About zipping.. Default settings might not really be good idea - i think that "fastest" might be even better. Considering that portage tree contains same word again and again (like "applications") it needs pretty small dictionary to make it much smaller. Decompressing will not be reading from disc, decompressing and writing back to disc as in your case probably - try decompression to memory drive and you might get better numbers.


I have personally used compression in one c++ application and with optimum settings, it made things much faster - those were files, where i had for example 65536 16-byte integers, which could be zeros and mostly were; I didnt care about creating better file format, but just compressed the whole thing.

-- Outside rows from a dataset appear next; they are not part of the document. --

import Mathlib
import Summits.PneNP.PneNP.Theorems.SfmBlPipelineAux
import Summits.PneNP.PneNP.Theorems.Sd2BlSpotBudget

/-!
# The explicit spot package for `ℓ` legs per output and density factor `K` — line «sfm-bl» made
# parametric (cell pnp-ideate, ROUND-18 item K1'' `SignDeg2Signing.SignDeg2SigningFP`, stage S2)

FRONTIER (range avoidance for sign-degree-≤2 local maps at linear stretch; restricted-model algorithmic
rung); nothing here bears on P vs NP.

`SfmBl.spot_package_explicit` (the per-spot conclusions of PROOF-SFM-BL Prop. 9 + Lemma 10, explicit-`ê`
form) has `≤ 3` legs per output and the density factor `60` (hence the spot term `#E/30`) baked in.  The
sign-degree-2 engine needs `ℓ = 2W` legs per output and a spot term `2·#E/K` with `K` of order `ℓ` (the
target is a `1/W` fraction of the trivial bound).  `spot_package_explicit_ell` is that twin:

* legs `e : E` inside the spot (`src e ∈ V₁`, `dst e ∈ V₂`), `≤ ℓ` legs per output, leg-degrees `≤ Lₙ`;
* BAD threshold `γ` (a pair is bad under `T` iff it is a connected pair inside the spot with
  `γ√(|W₁||W₂|) < |disc_T|`), an auxiliary `γ′` with `144·Lₙ·ln Lₙ ≤ γ′²` and `γ′²·ℓ ≤ 3γ²` for the numerics;
* DENSITY `K·γ·√(|V₁||V₂|) < #E`, `0 < K`;
* conclusions: every `±1` cut value is `< 2·#E/K + ê(T)`, and `Σ_T ê(T) ≤ 2^m·4(|V₁|+|V₂|)·Lₙ⁻¹⁰`.

Proof = the landed Prop. 9 (`SfmBl.spot_cut_le`, any `γ`), `SfmBl.good_of_disjoint_bad`,
`SfmBl.card_meeting_bad_le_hatE`, the `ℓ`-Lemma 10 `Sd2Bl.sum_hatE_le_ell`, and the landed counting /
series `SfmBl.card_spotPairs_le`, `SfmBl.hatE_weight_sum_le` verbatim.
-/

set_option linter.dupNamespace false -- `Summit.PneNP.PneNP.…`: summit = sub-problem name (D-0017 single-conjunct layout)

namespace Summit.PneNP.PneNP.Theorems.Sd2Bl

open Matrix Finset BigOperators
open Summit.PneNP.PneNP.Theorems.CandCutNorm Summit.PneNP.PneNP.Theorems.SfmBl

/-- **SPOT PACKAGE, EXPLICIT FORM, `ℓ` legs per output, density factor `K`** (see the module docstring). -/
theorem spot_package_explicit_ell {α β E : Type} [Fintype α] [Fintype β] [DecidableEq α] [DecidableEq β]
    [Fintype E] {m : ℕ} (src : E → α) (dst : E → β) (out : E → Fin m)
    (V₁ : Finset α) (V₂ : Finset β) (hE : ∀ e, src e ∈ V₁ ∧ dst e ∈ V₂)
    {ℓ : ℕ} (hℓ : 0 < ℓ) (hout : ∀ j : Fin m, (Finset.univ.filter fun e => out e = j).card ≤ ℓ)
    {Lₙ : ℕ} (hLₙ : 0 < Lₙ) (hdeg₁ : ∀ i, (Finset.univ.filter fun e => src e = i).card ≤ Lₙ)
    (hdeg₂ : ∀ k, (Finset.univ.filter fun e => dst e = k).card ≤ Lₙ)
    (hLₙ2 : 2 ≤ (Lₙ : ℝ)) {γ γ' : ℝ} (hγ : 0 ≤ γ) (hγ'L : 144 * (Lₙ : ℝ) * Real.log Lₙ ≤ γ' ^ 2)
    (hγγ' : γ' ^ 2 * ℓ ≤ 3 * γ ^ 2)
    {K : ℝ} (hK : 0 < K) (hdense : K * γ * Real.sqrt ((V₁.card : ℝ) * (V₂.card : ℝ)) < Fintype.card E)
    (M : (Fin m → Bool) → Matrix α β ℝ)
    (hM : ∀ T i k, M T i k = ∑ e ∈ Finset.univ.filter (fun e => src e = i ∧ dst e = k),
      ((boolSign (T (out e)) : ℤ) : ℝ))
    (𝒲 : Finset (Finset α × Finset β))
    (h𝒲 : ∀ W, W ∈ 𝒲 ↔ W.1 ⊆ V₁ ∧ W.2 ⊆ V₂ ∧
      IsConnectedPair (fun i k => ∃ e, src e = i ∧ dst e = k) W.1 W.2)
    (bad : (Fin m → Bool) → Finset (Finset α × Finset β))
    (hbad : ∀ T W, W ∈ bad T ↔ W ∈ 𝒲 ∧
      γ * Real.sqrt ((W.1.card : ℝ) * (W.2.card : ℝ)) < |∑ i ∈ W.1, ∑ k ∈ W.2, M T i k|) :
    (∀ (T : Fin m → Bool) (σ : α → ℝ) (φ : β → ℝ), (∀ i, σ i = 1 ∨ σ i = -1) →
        (∀ k, φ k = 1 ∨ φ k = -1) → σ ⬝ᵥ (M T *ᵥ φ) < 2 * (Fintype.card E : ℝ) / K
          + ∑ W ∈ bad T, ((Finset.univ.filter fun e => src e ∈ W.1 ∨ dst e ∈ W.2).card : ℝ)) ∧
    (∑ T, ∑ W ∈ bad T, ((Finset.univ.filter fun e => src e ∈ W.1 ∨ dst e ∈ W.2).card : ℝ)
        ≤ 2 ^ m * (4 * ((V₁.card : ℝ) + V₂.card) * ((Lₙ : ℝ) ^ 10)⁻¹)) := by
  classical
  obtain ⟨Es, hEs⟩ : ∃ Es : α → β → Prop, Es = fun i k => ∃ e, src e = i ∧ dst e = k := ⟨_, rfl⟩
  have hG : ∀ e, (bipGraph Es).Adj (Sum.inl (src e)) (Sum.inr (dst e)) := fun e =>
    (bipGraph_adj_inl_inr Es _ _).2 (by rw [hEs]; exact ⟨e, rfl, rfl⟩)
  have hsub : ∀ T, bad T ⊆ 𝒲 := fun T W hW => ((hbad T W).1 hW).1
  have hbad' : ∀ T W, W ∈ bad T →
      γ * Real.sqrt ((W.1.card : ℝ) * (W.2.card : ℝ)) < |∑ i ∈ W.1, ∑ k ∈ W.2, M T i k| :=
    fun T W hW => ((hbad T W).1 hW).2
  refine ⟨?_, ?_⟩
  · ----------------------------------------------------------------
    -- Prop. 9 with `B = ⋃ bad`, density factor `K`
    ----------------------------------------------------------------
    intro T σ φ hσ hφ
    have hs : ∀ e : E, |((boolSign (T (out e)) : ℤ) : ℝ)| ≤ 1 := fun e => by
      rcases boolSign_eq_one_or (T (out e)) with h | h <;> simp [h]
    suffices hbadT : ∀ (W₁ : Finset α) (W₂ : Finset β),
        ((bipGraph Es).induce {x | Sum.elim (fun i => i ∈ W₁) (fun j => j ∈ W₂) x}).Connected →
        γ * Real.sqrt ((W₁.card : ℝ) * (W₂.card : ℝ)) < |∑ i ∈ W₁, ∑ k ∈ W₂, M T i k| →
        (W₁, W₂) ∈ bad T by
      have h1 := spot_cut_le src dst V₁ V₂ hE (fun e => ((boolSign (T (out e)) : ℤ) : ℝ)) hs
        (M T) (hM T) (bipGraph Es) hG hγ ((bad T).biUnion Prod.fst) ((bad T).biUnion Prod.snd)
        (fun W₁ W₂ hd₁ hd₂ hconn => good_of_disjoint_bad (bipGraph Es) (M T) (bad T) hbadT W₁ W₂ hd₁ hd₂ hconn)
        σ φ hσ hφ
      have h2 : ((Finset.univ.filter fun e =>
            src e ∈ (bad T).biUnion Prod.fst ∨ dst e ∈ (bad T).biUnion Prod.snd).card : ℝ)
          ≤ ∑ W ∈ bad T, ((Finset.univ.filter fun e => src e ∈ W.1 ∨ dst e ∈ W.2).card : ℝ) := by
        exact_mod_cast card_meeting_bad_le_hatE src dst (bad T)
      -- density: `2γ√(|V₁||V₂|) < 2·#E/K`
      have h3 : 2 * γ * Real.sqrt ((V₁.card : ℝ) * (V₂.card : ℝ)) < 2 * (Fintype.card E : ℝ) / K := by
        rw [lt_div_iff₀ hK]
        have := mul_lt_mul_of_pos_left hdense (by norm_num : (0 : ℝ) < 2)
        linarith
      linarith
    intro W₁ W₂ hconn hdisc
    have hne₁ : W₁.Nonempty := by
      rw [Finset.nonempty_iff_ne_empty]; rintro rfl
      simp only [Finset.sum_empty, abs_zero, Finset.card_empty, Nat.cast_zero, zero_mul,
        Real.sqrt_zero, mul_zero, lt_self_iff_false] at hdisc
    have hne₂ : W₂.Nonempty := by
      rw [Finset.nonempty_iff_ne_empty]; rintro rfl
      simp only [Finset.sum_empty, Finset.sum_const_zero, abs_zero, Finset.card_empty, Nat.cast_zero,
        mul_zero, Real.sqrt_zero, lt_self_iff_false] at hdisc
    obtain ⟨i₀, hi₀⟩ := hne₁
    obtain ⟨k₀, hk₀⟩ := hne₂
    have hX : ∀ x, x ∈ ({x | Sum.elim (fun i => i ∈ W₁) (fun j => j ∈ W₂) x} : Set (α ⊕ β)) →
        Sum.elim (fun i => i ∈ V₁) (fun j => j ∈ V₂) x := by
      intro x hx
      obtain ⟨y, hy, hxy⟩ : ∃ y, y ∈ ({x | Sum.elim (fun i => i ∈ W₁) (fun j => j ∈ W₂) x} :
          Set (α ⊕ β)) ∧ x ≠ y := by
        by_cases h : x = Sum.inl i₀
        · exact ⟨Sum.inr k₀, by simpa using hk₀, by rw [h]; exact Sum.inl_ne_inr⟩
        · exact ⟨Sum.inl i₀, by simpa using hi₀, h⟩
      obtain ⟨z, _, hxz⟩ := exists_adj_of_connected_induce (bipGraph Es) _ hconn hx hy hxy
      cases x with
      | inl i =>
        cases z with
        | inl i' => exact absurd hxz (bipGraph_not_adj_inl_inl _ _ _)
        | inr k =>
          have h' := (bipGraph_adj_inl_inr Es _ _).1 hxz
          rw [hEs] at h'
          obtain ⟨e, he1, _⟩ := h'
          simp only [Sum.elim_inl]; rw [← he1]; exact (hE e).1
      | inr k =>
        cases z with
        | inr k' => exact absurd hxz (bipGraph_not_adj_inr_inr _ _ _)
        | inl i =>
          have h' := (bipGraph_adj_inr_inl Es _ _).1 hxz
          rw [hEs] at h'
          obtain ⟨e, _, he2⟩ := h'
          simp only [Sum.elim_inr]; rw [← he2]; exact (hE e).2
    have hW₁ : W₁ ⊆ V₁ := fun i hi => by simpa using hX (Sum.inl i) (by simpa using hi)
    have hW₂ : W₂ ⊆ V₂ := fun k hk => by simpa using hX (Sum.inr k) (by simpa using hk)
    have hconn' : IsConnectedPair Es W₁ W₂ := by
      unfold IsConnectedPair
      rw [coe_disjSum_eq_setOf]; exact hconn
    rw [hbad, h𝒲]
    refine ⟨⟨hW₁, hW₂, ?_⟩, hdisc⟩
    rw [hEs] at hconn'; exact hconn'
  · ----------------------------------------------------------------
    -- Lemma 10 (ℓ legs) + counting + numerics (landed, verbatim in `γ′`)
    ----------------------------------------------------------------
    have h1 := sum_hatE_le_ell src dst out M hM hℓ hout hLₙ hdeg₁ hdeg₂ hγ hγγ' bad 𝒲 hsub hbad'
    have h2 : ∑ W ∈ 𝒲, ((Finset.univ.filter fun e => src e ∈ W.1 ∨ dst e ∈ W.2).card : ℝ)
          * Real.exp (-(γ' ^ 2 * ((W.1.card : ℝ) + W.2.card) / (12 * Lₙ)))
        ≤ ∑ W ∈ 𝒲, ((Lₙ : ℝ) * ((W.1.card : ℝ) + W.2.card))
          * Real.exp (-(γ' ^ 2 * ((W.1.card : ℝ) + W.2.card) / (12 * Lₙ))) := by
      refine Finset.sum_le_sum fun W _ => mul_le_mul_of_nonneg_right ?_ (Real.exp_pos _).le
      exact_mod_cast card_meeting_le src dst hdeg₁ hdeg₂ W.1 W.2
    have hV0 : (0 : ℝ) ≤ (V₁.card : ℝ) + V₂.card := add_nonneg (Nat.cast_nonneg _) (Nat.cast_nonneg _)
    have hcount : ∀ k, ((𝒲.filter fun W => W.1.card + W.2.card = k).card : ℝ)
        ≤ ((V₁.card : ℝ) + V₂.card) * (Lₙ : ℝ) ^ (2 * (k - 1)) := by
      intro k
      refine card_spotPairs_le src dst V₁ V₂ hdeg₁ hdeg₂ k _ fun W hW => ?_
      rw [Finset.mem_filter, h𝒲] at hW
      exact ⟨hW.1.1, hW.1.2.1, hW.1.2.2, hW.2⟩
    have h3 := hatE_weight_sum_le 𝒲 hV0 hLₙ2 hγ'L hcount
    have hLₙ0 : (0 : ℝ) < Lₙ := by exact_mod_cast hLₙ
    have h2m : (0 : ℝ) ≤ 2 * 2 ^ m := by
      have : (0 : ℝ) ≤ 2 ^ m := pow_nonneg (by norm_num) m
      linarith
    calc ∑ T, ∑ W ∈ bad T, ((Finset.univ.filter fun e => src e ∈ W.1 ∨ dst e ∈ W.2).card : ℝ)
        ≤ 2 * 2 ^ m * ∑ W ∈ 𝒲, ((Finset.univ.filter fun e => src e ∈ W.1 ∨ dst e ∈ W.2).card : ℝ)
            * Real.exp (-(γ' ^ 2 * ((W.1.card : ℝ) + W.2.card) / (12 * Lₙ))) := h1
      _ ≤ 2 * 2 ^ m * (((V₁.card : ℝ) + V₂.card) * ((Lₙ : ℝ) * (2 * ((Lₙ : ℝ) ^ 11)⁻¹))) :=
          mul_le_mul_of_nonneg_left (h2.trans h3) h2m
      _ = 2 ^ m * (4 * ((V₁.card : ℝ) + V₂.card) * ((Lₙ : ℝ) * ((Lₙ : ℝ) ^ 11)⁻¹)) := by ring
      _ = 2 ^ m * (4 * ((V₁.card : ℝ) + V₂.card) * ((Lₙ : ℝ) ^ 10)⁻¹) := by
          have : (Lₙ : ℝ) * ((Lₙ : ℝ) ^ 11)⁻¹ = ((Lₙ : ℝ) ^ 10)⁻¹ := by
            field_simp
          rw [this]

end Summit.PneNP.PneNP.Theorems.Sd2Bl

I suggest you to compress esearch db, then decompress it to memory drive and give us those numbers - might be considerably faster.

http://www.python.org/doc/2.5.2/lib/module-gzip.html - Python gzip support. Try open of that and normal open on esearch db; also compress with the same lib to get right kind of file.


Anyway - maybe this compression should be later added and optional.
Tambet - technique evolves to art, art evolves to magic, magic evolves to just doing.



2008/12/2 Alec Warner <antarus@gentoo.org>

On Mon, Dec 1, 2008 at 4:20 PM, Tambet <qtvali@gmail.com> wrote:

> 2008/12/2 Emma Strubell <emma.strubell@gmail.com>

>>

>> True, true. Like I said, I don't really use overlays, so excuse my

>> igonrance.

>

> Do you know an order of doing things:

>

> Rules of Optimization:

>

> Rule 1: Don't do it.

> Rule 2 (for experts only): Don't do it yet.

>

> What this actually means - functionality comes first. Readability comes

> next. Optimization comes last. Unless you are creating a fancy 3D engine for

> kung fu game.

>

> If you are going to exclude overlays, you are removing functionality - and,

> indeed, absolutely has-to-be-there functionality, because noone would

> intuitively expect search function to search only one subset of packages,

> however reasonable this subset would be. So, you can't, just can't, add this

> package into portage base - you could write just another external search

> package for portage.

>

> I looked this code a bit and:

> Portage's "__init__.py" contains comment "# search functionality". After

> this comment, there is a nice and simple search class.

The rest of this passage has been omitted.